For comparison, we have also computed the residue mean-square-fluctuations and their B-factor correlations for each structure, using GNM with C_α, N, C, C_β as the representative atoms for the residues. A GNM with C_α, N, C, or C_β as the representative atoms for the residues is denoted as GNM(C_α), GNM(N), GNM(C), GNM(C_β), respectively. An atomic level NMA has also been performed for each structure with the CHARMM NMA routine. The mean-square-fluctuations of C_α atoms are recorded and compared with their experimental B-factors as well.

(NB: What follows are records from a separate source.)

import Summits.QuantumFields.YangMills.Theorems.AtomicCalibrationRAtomCeilingsTransport
import Summits.QuantumFields.YangMills.Theorems.AtomicCalibrationRMirrorCalibrationOnset
import HarnessLib

/-!
# E3 part 1/3 — tensor-atom slots are route atoms; carriers; the separating integer hyperplane

* H2a `atom_sample`: `b(σ⁻¹ • (a•x + (a/2)•(e_{q.1}+e_{q.2}) − η)) = atomWt b {q} (a/σ) (σ⁻¹ • η) (q, x)`;
* H3 `carrier_coord` / `carrier_mul` / `separating_plane`: two slots of one LARGE Whitney piece (radius `ρ ≥ a`,
  centres `Λρ`-apart on an axis, `Λ ≥ 4t+12`, atom sizes `≤ ρ`, atom centres within `2ρ`) admit an integer
  hyperplane with both carriers at lattice distance `≥ tσ/a + 2` on opposite sides (E1's side condition);
* H2b `carrierFinset` (`≤ (2t/s+4)⁴` sites) / `tensorAtom_tsum_eq_piFinset`: the lattice sum of a tensor atom is
  literally 28168's finite cluster sum.
LANDING (LEAD sfw-p2 g74): `atomArg_apply` / `atomWt_ne_zero_iff` are imported from the landed E1 transport / B6 onset files
(`AtomicCalibrationRAtomCeilingsTransport`, `AtomicCalibrationRMirrorCalibrationOnset`); the sup bound is `abs_atomWt_le_norm` here
(the B6 file's `abs_atomWt_le` takes an explicit bound).  Author of the mathematics and the Lean proof: planner ym-idea-11 g15
(HOME g15/bc/e3_smearedAtomicBound.lean sha 8104de4f, rc 0; landable split g15/land/), landed by the LEAD seat as a service.

HONEST LABEL: helper lemmas / a SUPPORT stub (`stub_smearedAtomicBound`, E3) of LINES «AtomicEngine» /
«MirrorCalibration» on support item stmt-QuantumFields-28169 (ideator ym-idea-11 g15; critic idea-crit-9 #85/#86);
the wall-class items 28126 / 28168 and the open stub E2 enter only as HYPOTHESES; nothing here bears on NT/UV/IR;
no crux / rung / leaf / summit is proved; YM mass gap NOT proved.
-/

set_option autoImplicit false
noncomputable section
open scoped BigOperators
open MeasureTheory Filter Topology
open Literature.MathematicalPhysics.QuantumFieldTheory Literature.MathematicalPhysics.QuantumLattice
open Literature.MathematicalPhysics.AQFT (IsOffDiagonal)
open Literature.Probability.LatticeModels (Site)
open Summit.QuantumFields.YangMills.Cruxes.OSLegsFromFemtoAndGap.DlrCollarTransfer (plane exists_abs_plane_le)
open Summit.QuantumFields.YangMills.Theorems.InfiniteVolume (stateMomentStr)
open Summit.QuantumFields.YangMills.Theorems.InfVolRP (centreOffset)
open Summit.QuantumFields.YangMills.Theses.OnsetTautology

A more sophisticated cgNMA is to use a set of atoms to represent each residue. Let two residues R_i and R_j be represented by the same types of N atoms, A_i1,…, A_iN and A_j1 …, A_jN, respectively. Let S^(ij) be the 3N by 3N submatrix of the Hessian matrix H corresponding to the representative atoms of R_i and R_j. Wereduce S^(ij) to a 3 by 3 matrix T^(ij), with

T_{xy}^{(ij)} = sqrt (\sum_{k = 1}^{N} \sum_{l = 1}^{N} {[S_{3 (k - 1) + x, 3 (l - 1) + y}^{(ij)}]}^{2}), x, y = 1, 2, 3 .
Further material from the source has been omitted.